Stored items:
-=-=-

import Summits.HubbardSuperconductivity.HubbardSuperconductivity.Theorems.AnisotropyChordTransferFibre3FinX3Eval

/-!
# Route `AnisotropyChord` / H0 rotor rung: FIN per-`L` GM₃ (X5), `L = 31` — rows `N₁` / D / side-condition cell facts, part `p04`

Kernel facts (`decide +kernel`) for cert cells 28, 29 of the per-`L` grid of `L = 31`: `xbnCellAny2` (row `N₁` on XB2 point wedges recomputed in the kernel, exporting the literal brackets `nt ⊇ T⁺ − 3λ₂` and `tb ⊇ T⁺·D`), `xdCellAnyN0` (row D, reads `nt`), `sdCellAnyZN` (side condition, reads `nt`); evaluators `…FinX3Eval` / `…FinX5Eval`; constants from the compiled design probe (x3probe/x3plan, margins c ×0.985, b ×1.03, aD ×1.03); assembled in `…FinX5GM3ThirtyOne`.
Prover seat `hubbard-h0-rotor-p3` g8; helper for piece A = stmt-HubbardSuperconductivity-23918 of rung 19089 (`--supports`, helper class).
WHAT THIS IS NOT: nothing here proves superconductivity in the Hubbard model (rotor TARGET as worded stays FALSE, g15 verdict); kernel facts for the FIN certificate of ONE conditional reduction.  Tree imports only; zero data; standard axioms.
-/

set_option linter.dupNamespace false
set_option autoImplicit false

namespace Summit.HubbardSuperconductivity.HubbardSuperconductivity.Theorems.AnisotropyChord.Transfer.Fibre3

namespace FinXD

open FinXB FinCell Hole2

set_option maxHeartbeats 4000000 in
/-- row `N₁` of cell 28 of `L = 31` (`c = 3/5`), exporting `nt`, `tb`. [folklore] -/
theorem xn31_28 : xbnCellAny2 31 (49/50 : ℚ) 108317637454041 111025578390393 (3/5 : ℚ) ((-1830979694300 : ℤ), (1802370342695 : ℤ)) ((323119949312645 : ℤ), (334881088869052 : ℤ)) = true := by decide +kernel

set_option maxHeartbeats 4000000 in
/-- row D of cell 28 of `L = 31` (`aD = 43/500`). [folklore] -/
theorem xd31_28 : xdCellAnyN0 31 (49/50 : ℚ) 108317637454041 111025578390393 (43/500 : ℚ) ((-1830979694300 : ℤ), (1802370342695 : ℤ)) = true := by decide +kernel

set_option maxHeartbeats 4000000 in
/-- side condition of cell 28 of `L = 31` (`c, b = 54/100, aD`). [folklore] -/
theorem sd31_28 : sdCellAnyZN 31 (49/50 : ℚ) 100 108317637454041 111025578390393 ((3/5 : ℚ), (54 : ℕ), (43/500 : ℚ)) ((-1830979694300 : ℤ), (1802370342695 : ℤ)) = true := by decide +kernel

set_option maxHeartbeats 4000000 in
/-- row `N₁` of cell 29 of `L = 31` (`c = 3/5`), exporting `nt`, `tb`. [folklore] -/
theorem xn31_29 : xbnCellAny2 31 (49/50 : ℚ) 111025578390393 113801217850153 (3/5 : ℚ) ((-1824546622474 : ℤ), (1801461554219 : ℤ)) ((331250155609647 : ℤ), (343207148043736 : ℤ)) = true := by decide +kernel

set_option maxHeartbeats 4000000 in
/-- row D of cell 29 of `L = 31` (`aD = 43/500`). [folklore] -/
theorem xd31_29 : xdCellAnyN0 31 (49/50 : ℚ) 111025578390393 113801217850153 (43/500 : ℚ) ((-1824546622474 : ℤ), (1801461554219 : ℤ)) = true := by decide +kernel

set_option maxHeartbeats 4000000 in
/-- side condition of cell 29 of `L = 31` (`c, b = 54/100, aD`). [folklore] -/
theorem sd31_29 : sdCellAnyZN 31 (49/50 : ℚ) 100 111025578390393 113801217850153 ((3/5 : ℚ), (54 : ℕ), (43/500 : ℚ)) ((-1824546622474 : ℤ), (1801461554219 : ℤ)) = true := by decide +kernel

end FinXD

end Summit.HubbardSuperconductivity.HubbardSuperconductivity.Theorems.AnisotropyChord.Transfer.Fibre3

-=-=-

Task to carry out – In the entries above, find every line with the word "HubbardSuperconductivity" and list it.

Solution to the problem –
import Summits.HubbardSuperconductivity.HubbardSuperconductivity.Theorems.AnisotropyChordTransferFibre3FinX3Eval
Prover seat `hubbard-h0-rotor-p3` g8; helper for piece A = stmt-HubbardSuperconductivity-23918 of rung 19089 (`--supports`, helper class).
namespace Summit.HubbardSuperconductivity.HubbardSuperconductivity.Theorems.AnisotropyChord.Transfer.Fibre3
end Summit.HubbardSuperconductivity.HubbardSuperconductivity.Theorems.AnisotropyChord.Transfer.Fibre3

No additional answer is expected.